When you define an actor class using the decorator @ray.remote(num_gpus=1), you are saying that any actor created from this class must have one GPU reserved for it for the duration of the actor's lifetime. Since you have only one GPU, you will only be able to create one such actor.

If you want to have multiple actors sharing a single GPU, then you need to specify that each actor requires less than 1 GPU, for example, if you wish to share one GPU among 4 actors, then you can have each actor require 1/4th of a GPU. This can be done by declaring the actor class with

@ray.remote(num_gpus=0.25)

In addition, you need to make sure that each actor actually respects the limits that you are placing on it. For example, if you want declare an actor with @ray.remote(num_gpus=0.25), then you should also make sure that TensorFlow uses at most one quarter of the GPU memory. See the answers to How to prevent tensorflow from allocating the totality of a GPU memory? for example.

Robert Nishihara
  • 3,276
  • 16
  • 17
  • Thanks, it works. May I further ask you a question? I spot that the `learner` actually allocates less GPU memory than a worker does, what make these difference? A worker is responsible for interacting with a `gym` environment, computing gradients and sending it to the learner. The learner applies gradients and returns network weights to workers – Maybe Feb 03 '19 at 11:29
  • 1
    @SherwinChen, that's tough to say without seeing the definitions. However, it's plausible that the gradient computation requires more GPU memory than anything else because the activations from the forward pass need to be saved so they can be used by the backward pass. This often takes up a bunch of memory. – Robert Nishihara Feb 04 '19 at 20:24
  • @RobertNishihara, if you do `@ray.remote(num_gpus=0.25)`, will the computations of the various actors be truly parallel (run at the same time on different cuda cores), or will they be time-sliced? I though NVIDIA GPU couldn't run multiple processes in parallel (unless if using MIG or MPS) https://stackoverflow.com/questions/31643570/running-more-than-one-cuda-applications-on-one-gpu – Olivier Cruchant Dec 09 '21 at 17:17
  • @OlivierCruchant Ray won't quite do either of those. Ray will simply allow 4 such tasks to be scheduled on that GPU. However, it is up to the function itself to limit its memory usage (or other usage). This is typically done through a library like TensorFlow or PyTorch. – Robert Nishihara Dec 15 '21 at 04:51
  • 1
    I needed to load 16 model actors in a 2 GPU setting on a single node.
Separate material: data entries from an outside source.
import Summits.CriticalPhenomena.PercolationContinuityZ3.Theorems.Transplant.HexShadowRouteData
import Summits.CriticalPhenomena.PercolationContinuityZ3.Theorems.Transplant.TriFilmHexShadow
import HarnessLib

/-!
# Paths in the triangular films `𝕋 × {0..k}`: vertices by (column, layer), self-avoiding paths as vertex lists, lifted planar legs, vertical segments

builds on p205010 (kernel theorem, internal audit signed; external expert review pending) — NOT used in this file.  Lane `prim-bschramm`, seat
`prim-bschramm-p2` (gen 33; class C1b; memo `HOME/bschramm/P2-LATTICES.md` §121); helper file (`--supports stmt-CriticalPhenomena-4575 --as helper`).
Slab analogue: `Literature/…/SlabGluingRouting` §"Coordinates", "Vertical and lifted pieces", `SPath` — here for `TriFilm.film k` (vertex type `triFilm k ⊆ 𝕋 × ℤ`).
The toolkit the routing template «TriFilmRouteT» is built from:
* §1 `vx k q j` — the vertex over `q ∈ 𝕋` at layer `min j k`; coordinates, injectivity, every vertex is a `vx`, adjacency of two `vx`;
* §2 `FPath k l s t` — `l` is a self-avoiding path of the film from `s` to `t` (vertex list); `single`, `pair`, `reverse`, gluing at a common end vertex
  (`FPath.trans`), the decomposition `l = s :: (l.tail.dropLast ++ [t])`;
* §3 lifted planar legs `lay k j l` and vertical segments `vseg k q a b` as `FPath`s, with their membership lemmas.
[cite: DuminilCopinSidoraviciusTassion2016, §2.3 (proof of Fact 2: the paths γ_u, γ_v, γ_w)]
-/

noncomputable section

namespace Summit.CriticalPhenomena.PercolationContinuityZ3.Theorems.Transplant

open Literature.Probability.Percolation Literature.Probability.LatticeModels SimpleGraph
open scoped Classical

namespace TriFilm

variable (k : ℕ)

/-! ## §1 Vertices by column and layer -/

/-- The vertex of the film over the column `q ∈ 𝕋` at layer `min j k`. [folklore] -/
def vx (q : Site 2) (j : ℕ) : triFilm k :=
  ⟨(q, ![((min j k : ℕ) : ℤ)]), by rw [mem_triFilm]; simp⟩

variable {k}

/-- The column of `vx`. [folklore] -/
@[simp] theorem vx_fst (q : Site 2) (j : ℕ) : ((vx k q j : triFilm k) : Site 2 × Site 1).1 = q := rfl

/-- The layer of `vx`. [folklore] -/
theorem vx_snd {j : ℕ} (hj : j ≤ k) (q : Site 2) : ((vx k q j : triFilm k) : Site 2 × Site 1).2 0 = j := by
  simp [vx, min_eq_left hj]

/-- The layer coordinate of `vx`. [folklore] -/
theorem vx_snd_eq {j : ℕ} (hj : j ≤ k) (q : Site 2) : ((vx k q j : triFilm k) : Site 2 × Site 1).2 = ![(j : ℤ)] := by
  ext i; fin_cases i; simp [vx, min_eq_left hj]

/-- The shadow of `vx` is its column. [folklore] -/
@[simp] theorem sh_vx (q : Site 2) (j : ℕ) : (hexShadow k).sh (vx k q j) = q := rfl

/-- **Injectivity** of `vx` on layers `≤ k`. [folklore] -/
theorem vx_inj {q q' : Site 2} {j j' : ℕ} (hj : j ≤ k) (hj' : j' ≤ k) : vx k q j = vx k q' j' ↔ q = q' ∧ j = j' := by
  constructor
  · intro h
    have h1 := congrArg (fun v : triFilm k => ((v : Site 2 × Site 1).1, (v : Site 2 × Site 1).2 0)) h
    simp only [vx_fst, vx_snd hj, vx_snd hj', Prod.mk.injEq, Nat.cast_inj] at h1
    exact h1
  · rintro ⟨rfl, rfl⟩; rfl

/-- **Every vertex of the film is a `vx`.** [folklore] -/
theorem exists_eq_vx (v : triFilm k) : ∃ (q : Site 2) (j : ℕ), j ≤ k ∧ v = vx k q j := by
  obtain ⟨⟨q, z⟩, hv⟩ := v
  rw [mem_triFilm] at hv
  change 0 ≤ z 0 ∧ z 0 ≤ k at hv
  refine ⟨q, (z 0).toNat, by omega, Subtype.ext (Prod.ext rfl ?_)⟩
  ext i; fin_cases i
  simp [vx]
  omega

/-- **Adjacency of two `vx`**: a `𝕋`-step inside a layer, or a unit step inside a column. [folklore] -/
theorem adj_vx_iff {q q' : Site 2} {j j' : ℕ} (hj : j ≤ k) (hj' : j' ≤ k) :
    (film k).Adj (vx k q j) (vx k q' j') ↔ (triGraph.Adj q q' ∧ j = j') ∨ (q = q' ∧ (j' = j + 1 ∨ j = j' + 1)) := by
  change stackedTriangularGraph.Adj (vx k q j : Site 2 × Site 1) (vx k q' j') ↔ _
  rw [stackedTriangularGraph_adj]
  simp only [vx_fst, vx_snd_eq hj, vx_snd_eq hj']
  have hz : (zdGraph 1).Adj ![(j : ℤ)] ![(j' : ℤ)] ↔ (j' = j + 1 ∨ j = j' + 1) := by
    rw [zdGraph_adj_iff]
    constructor
    · rintro ⟨i, h | h⟩ <;> fin_cases i
      · have := congrFun h 0; simp at this; omega
      · have := congrFun h 0; simp at this; omega
    · rintro (h | h)
      · exact ⟨0, Or.inl (by ext i; fin_cases i; simp; omega)⟩
      · exact ⟨0, Or.inr (by ext i; fin_cases i; simp; omega)⟩
  have he : (![(j : ℤ)] : Site 1) = ![(j' : ℤ)] ↔ j = j' := by
    constructor
    · intro h; have := congrFun h 0; simpa using this
    · rintro rfl; rfl
  rw [hz, he]
  tauto

/-- A planar step inside a layer. [folklore] -/
theorem adj_vx_planar {q q' : Site 2} (h : triGraph.Adj q q') {j : ℕ} (hj : j ≤ k) : (film k).Adj (vx k q j) (vx k q' j) :=
  (adj_vx_iff hj hj).2 (Or.inl ⟨h, rfl⟩)

/-- A vertical step inside a column. [folklore] -/
theorem adj_vx_succ (q : Site 2) {j : ℕ} (hj : j + 1 ≤ k) : (film k).Adj (vx k q j) (vx k q (j + 1)) :=
  (adj_vx_iff (by omega) hj).2 (Or.inr ⟨rfl, Or.inl rfl⟩)

/-- The centre is adjacent to every point of the inner ring. [folklore] -/
theorem triGraph_adj_zero_of_triNorm {r : Site 2} (hr : triNorm r = 1) : triGraph.Adj 0 r := by
  rw [triGraph_adj_iff_triNorm, sub_zero]; exact hr

/-! ## §2 Self-avoiding paths as vertex lists -/

/-- **`l` is a self-avoiding path of the film from `s` to `t`** (non-empty, consecutive vertices adjacent, duplicate-free). [folklore] -/
structure FPath (k : ℕ) (l : List (triFilm k)) (s t : triFilm k) : Prop where
  /-- non-empty -/
  ne_nil : l ≠ []
  /-- consecutive vertices adjacent -/
  chain : l.IsChain (fun a b => (film k).Adj a b)
  /-- self-avoiding -/
  nodup : l.Nodup
  /-- starts at `s` -/
  head : l.head? = some s
  /-- ends at `t` -/
  last : l.getLast? = some t

namespace FPath

variable {l l₁ l₂ : List (triFilm k)} {s t m : triFilm k}

/-- The trivial path. [folklore] -/
theorem single (v : triFilm k) : FPath k [v] v v := ⟨by simp, List.IsChain.singleton _, List.nodup_singleton _, rfl, rfl⟩

/-- A single edge. [folklore] -/
theorem pair {u v : triFilm k} (h : (film k).Adj u v) : FPath k [u, v] u v :=
  ⟨by simp, List.isChain_cons_cons.2 ⟨h, List.IsChain.singleton _⟩, by simp [h.ne], rfl, rfl⟩

/-- The start vertex lies on the path. [folklore] -/
theorem head_mem (h : FPath k l s t) : s ∈ l := List.mem_of_mem_head? h.head

/-- The end vertex lies on the path. [folklore] -/
theorem last_mem (h : FPath k l s t) : t ∈ l := List.mem_of_getLast? h.last

/-- Reversal. [folklore] -/
theorem reverse (h : FPath k l s t) : FPath k l.reverse t s where
  ne_nil := by simpa using h.ne_nil
  chain := List.isChain_reverse.2 (h.chain.imp fun _ _ hab => hab.symm)
  nodup := List.nodup_reverse.2 h.nodup
  head := by rw [List.head?_reverse]; exact h.last
  last := by rw [List.getLast?_reverse]; exact h.head

/-- **Gluing two paths at a common end vertex** (the second path's other vertices off the first). [folklore] -/
theorem trans (h₁ : FPath k l₁ s m) (h₂ : FPath k l₂ m t) (hdisj : ∀ v ∈ l₂, v ∈ l₁ → v = m) : FPath k (l₁ ++ l₂.tail) s t := by
  obtain ⟨x, xs, rfl⟩ := List.exists_cons_of_ne_nil h₂.ne_nil
  have hx : x = m := by simpa using h₂.head
  subst hx
  refine ⟨by simp [h₁.ne_nil], ?_, ?_, ?_, ?_⟩
  · rw [List.isChain_append]
    refine ⟨h₁.chain, ?_, ?_⟩
    · have := h₂.chain
      rw [List.isChain_cons] at this
      exact this.2
    · intro a ha b hb
      rw [h₁.last, Option.mem_def, Option.some.injEq] at ha
      subst ha
      have := h₂.chain
      rw [List.isChain_cons] at this
      exact this.1 b hb
  · rw [List.nodup_append]
    refine ⟨h₁.nodup, (List.nodup_cons.1 h₂.nodup).2, fun a ha b hb hab => ?_⟩
    subst hab
    have := hdisj a (List.mem_cons_of_mem _ hb) ha
    subst this
    exact (List.nodup_cons.1 h₂.nodup).1 hb
  · rw [List.head?_append, h₁.head]; rfl
  · cases xs with
    | nil =>
      have := h₂.last
      simp only [List.getLast?_singleton, Option.some.injEq] at this
      subst this
      simpa using h₁.last
    | cons y ys =>
      have := h₂.last
      rw [List.tail_cons, List.getLast?_append, List.getLast?_cons_cons] at *
      rw [this]; rfl

/-- A path between distinct vertices splits off both ends: `l = s :: (l.tail.dropLast ++ [t])`. [folklore] -/
theorem eq_cons_dropLast_concat (h : FPath k l s t) (hst : s ≠ t) : l = s :: (l.tail.dropLast ++ [t]) := by
  obtain ⟨x, xs, rfl⟩ := List.exists_cons_of_ne_nil h.ne_nil
  have hx : x = s := by simpa using h.head
  subst hx
  cases xs with
  | nil =>
    have := h.last
    simp only [List.getLast?_singleton, Option.some.injEq] at this
    exact absurd this hst
  | cons y ys =>
    have hl := h.last
    rw [List.getLast?_cons_cons, List.getLast?_eq_some_getLast (List.cons_ne_nil _ _), Option.some.injEq] at hl
    simp only [List.tail_cons, List.cons.injEq, true_and]
    rw [← hl]
    exact (List.dropLast_append_getLast (List.cons_ne_nil y ys)).symm

/-- All vertices of a path other than its start lie in its tail. [folklore] -/
theorem mem_tail_of_ne (h : FPath k l s t) {v : triFilm k} (hv : v ∈ l) (hne : v ≠ s) : v ∈ l.tail := by
  obtain ⟨x, xs, rfl⟩ := List.exists_cons_of_ne_nil h.ne_nil
  have hx : x = s := by simpa using h.head
  subst hx
  rcases List.mem_cons.1 hv with rfl | hv
  · exact absurd rfl hne
  · exact hv

/-- The tail of a path misses its start. [folklore] -/
theorem not_mem_tail (h : FPath k l s t) : s ∉ l.tail := by
  obtain ⟨x, xs, rfl⟩ := List.exists_cons_of_ne_nil h.ne_nil
  have hx : x = s := by simpa using h.head
  subst hx
  exact (List.nodup_cons.1 h.nodup).1

end FPath

/-! ## §3 Lifted planar legs and vertical segments -/

/-- The planar list `l` lifted to layer `j`. [folklore] -/
def lay (k : ℕ) (j : ℕ) (l : List (Site 2)) : List (triFilm k) := l.map fun q => vx k q j

/-- Membership in a lifted list. [folklore] -/
theorem mem_lay {j : ℕ} {l : List (Site 2)} {v : triFilm k} : v ∈ lay k j l ↔ ∃ q ∈ l, v = vx k q j := by
  simp only [lay, List.mem_map]
  exact ⟨fun ⟨q, hq, h⟩ => ⟨q, hq, h.symm⟩, fun ⟨q, hq, h⟩ => ⟨q, hq, h.symm⟩⟩

/-- **A planar self-avoiding `𝕋`-path lifts to a path of the film in any layer.** [folklore] -/
theorem fpath_lay {j : ℕ} (hj : j ≤ k) {l : List (Site 2)} (hne : l ≠ []) (hch : l.IsChain (fun a b => triGraph.Adj a b)) (hnd : l.Nodup) :
    FPath k (lay k j l) (vx k (l.head hne) j) (vx k (l.getLast hne) j) where
  ne_nil := by simpa [lay] using hne
  chain := by
    rw [lay, List.isChain_map]
    exact hch.imp fun a b h => adj_vx_planar h hj
  nodup := by
    rw [lay]
    exact hnd.map fun a b h => ((vx_inj hj hj).1 h).1
  head := by rw [lay, List.head?_map, List.head?_eq_some_head hne]; rfl
  last := by rw [lay, List.getLast?_map, List.getLast?_eq_some_getLast hne]; rfl

/-- The upward vertical segment `vx q a, vx q (a+1), …, vx q (a+n)`. [folklore] -/
def vup (k : ℕ) (q : Site 2) (a n : ℕ) : List (triFilm k) := (List.range (n + 1)).map fun i => vx k q (a + i)

/-- Membership in an upward segment. [folklore] -/
theorem mem_vup {q : Site 2} {a n : ℕ} {v : triFilm k} : v ∈ vup k q a n ↔ ∃ i, i ≤ n ∧ v = vx k q (a + i) := by
  simp only [vup, List.mem_map, List.mem_range]
  constructor
  · rintro ⟨i, hi, rfl⟩; exact ⟨i, by omega, rfl⟩
  · rintro ⟨i, hi, rfl⟩; exact ⟨i, by omega, rfl⟩

/-- An upward segment below layer `k` is a path. [folklore] -/
theorem fpath_vup (q : Site 2) {a n : ℕ} (h : a + n ≤ k) : FPath k (vup k q a n) (vx k q a) (vx k q (a + n)) where
  ne_nil := by simp [vup]
  chain := by
    rw [vup, List.isChain_map]
    exact (List.isChain_range_succ _ _).2 fun m hm => by
      rw [show a + m.succ = (a + m) + 1 by omega]
      exact adj_vx_succ q (by omega)
  nodup := by
    rw [vup]
    refine (List.nodup_range).map_on fun i hi i' hi' h' => ?_
    rw [List.mem_range] at hi hi'
    have := ((vx_inj (by omega) (by omega)).1 h').2
    omega
  head := by rw [vup, List.head?_map, List.range_succ_eq_map]; simp
  last := by
    rw [vup, List.getLast?_map, List.range_succ, List.getLast?_append]; simp

/-- **The vertical segment** from `vx q a` to `vx q b` (upwards or downwards). [folklore] -/
def vseg (k : ℕ) (q : Site 2) (a b : ℕ) : List (triFilm k) := if a ≤ b then vup k q a (b - a) else (vup k q b (a - b)).reverse

/-- Membership in a vertical segment: the vertices `vx q i` with `i` between `a` and `b`. [folklore] -/
theorem mem_vseg {q : Site 2} {a b : ℕ} {v : triFilm k} : v ∈ vseg k q a b ↔ ∃ i, min a b ≤ i ∧ i ≤ max a b ∧ v = vx k q i := by
  unfold vseg
  split_ifs with h
  · rw [mem_vup]
    constructor
    · rintro ⟨i, hi, rfl⟩; exact ⟨a + i, by omega, by omega, rfl⟩
    · rintro ⟨i, hi1, hi2, rfl⟩; exact ⟨i - a, by omega, by rw [show a + (i - a) = i by omega]⟩
  · rw [List.mem_reverse, mem_vup]
    constructor
    · rintro ⟨i, hi, rfl⟩; exact ⟨b + i, by omega, by omega, rfl⟩
    · rintro ⟨i, hi1, hi2, rfl⟩; exact ⟨i - b, by omega, by rw [show b + (i - b) = i by omega]⟩

/-- **A vertical segment inside the film is a path** from `vx q a` to `vx q b`. [folklore] -/
theorem fpath_vseg (q : Site 2) {a b : ℕ} (ha : a ≤ k) (hb : b ≤ k) : FPath k (vseg k q a b) (vx k q a) (vx k q b) := by
  unfold vseg
  split_ifs with h
  · have := fpath_vup (k := k) q (a := a) (n := b - a) (by omega)
    rwa [show a + (b - a) = b by omega] at this
  · have := (fpath_vup (k := k) q (a := b) (n := a - b) (by omega)).reverse
    rwa [show b + (a - b) = a by omega] at this

/-- The column of a vertex of a vertical segment. [folklore] -/
theorem fst_of_mem_vseg {q : Site 2} {a b : ℕ} {v : triFilm k} (hv : v ∈ vseg k q a b) : ((v : triFilm k) : Site 2 × Site 1).1 = q := by
  obtain ⟨i, -, -, rfl⟩ := mem_vseg.1 hv; rfl

/-- The column of a vertex of a lifted list. [folklore] -/
theorem fst_of_mem_lay {j : ℕ} {l : List (Site 2)} {v : triFilm k} (hv : v ∈ lay k j l) : ((v : triFilm k) : Site 2 × Site 1).1 ∈ l := by
  obtain ⟨q, hq, rfl⟩ := mem_lay.1 hv; exact hq

/-- The layer of a vertex of a lifted list. [folklore] -/
theorem snd_of_mem_lay {j : ℕ} (hj : j ≤ k) {l : List (Site 2)} {v : triFilm k} (hv : v ∈ lay k j l) : ((v : triFilm k) : Site 2 × Site 1).2 0 = j := by
  obtain ⟨q, hq, rfl⟩ := mem_lay.1 hv; exact vx_snd hj q

/-- The layer of a vertex of a vertical segment lies between the ends. [folklore] -/
theorem snd_of_mem_vseg {q : Site 2} {a b : ℕ} (ha : a ≤ k) (hb : b ≤ k) {v : triFilm k} (hv : v ∈ vseg k q a b) :
    (min a b : ℤ) ≤ ((v : triFilm k) : Site 2 × Site 1).2 0 ∧ ((v : triFilm k) : Site 2 × Site 1).2 0 ≤ max a b := by
  obtain ⟨i, hi1, hi2, rfl⟩ := mem_vseg.1 hv
  rw [vx_snd (by omega)]
  constructor <;> push_cast <;> omega

end TriFilm

end Summit.CriticalPhenomena.PercolationContinuityZ3.Theorems.Transplant

end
When I set @ray.init(num_gpus=2) and @ray.remote(num_gpus=0.125) this configuration is loading models only on one GPU and not on the second GPU. How do I make sure both my GPUs are utilized when loading multiple actors in a fractional gpu setting? – Anirudh Gupta May 17 '22 at 17:28
  • 1
    @AnirudhGupta a few thoughts. Could some of the tasks be finishing quickly before the other tasks start so that both GPUs are not needed? Inside of the tasks, can you check `os.environ["CUDA_VISIBLE_DEVICES"]` to confirm that sometimes it is 0 and sometimes it is 1? That is how Ray controls which GPU is used. – Robert Nishihara May 18 '22 at 18:15
  • @AnirudhGupta, when you have several GPU's what worked for me is the following: As Ray is actually working with logical and not physical GPU's, you can safely init ray with as much GPU's as tasks you want to run, in your case `ray.init(num_gpus=16)`. Then, you have to enable memory_growth on each of the GPUs. `physical_devices = tf.config.list_physical_devices('GPU')` for each device do: `tf.config.experimental.set_memory_growth(device, True)` Finally, each actor should be decorated with `ray.remote(num_gpus=1)`. – Kuzman Belev Sep 01 '23 at 19:20
0

In case anyone wants to run Ray on multi-GPU system and parallelly run TensorFlow functionality, one can approach the problem as follows. Say you have 2 GPUs and want to run 16 actors.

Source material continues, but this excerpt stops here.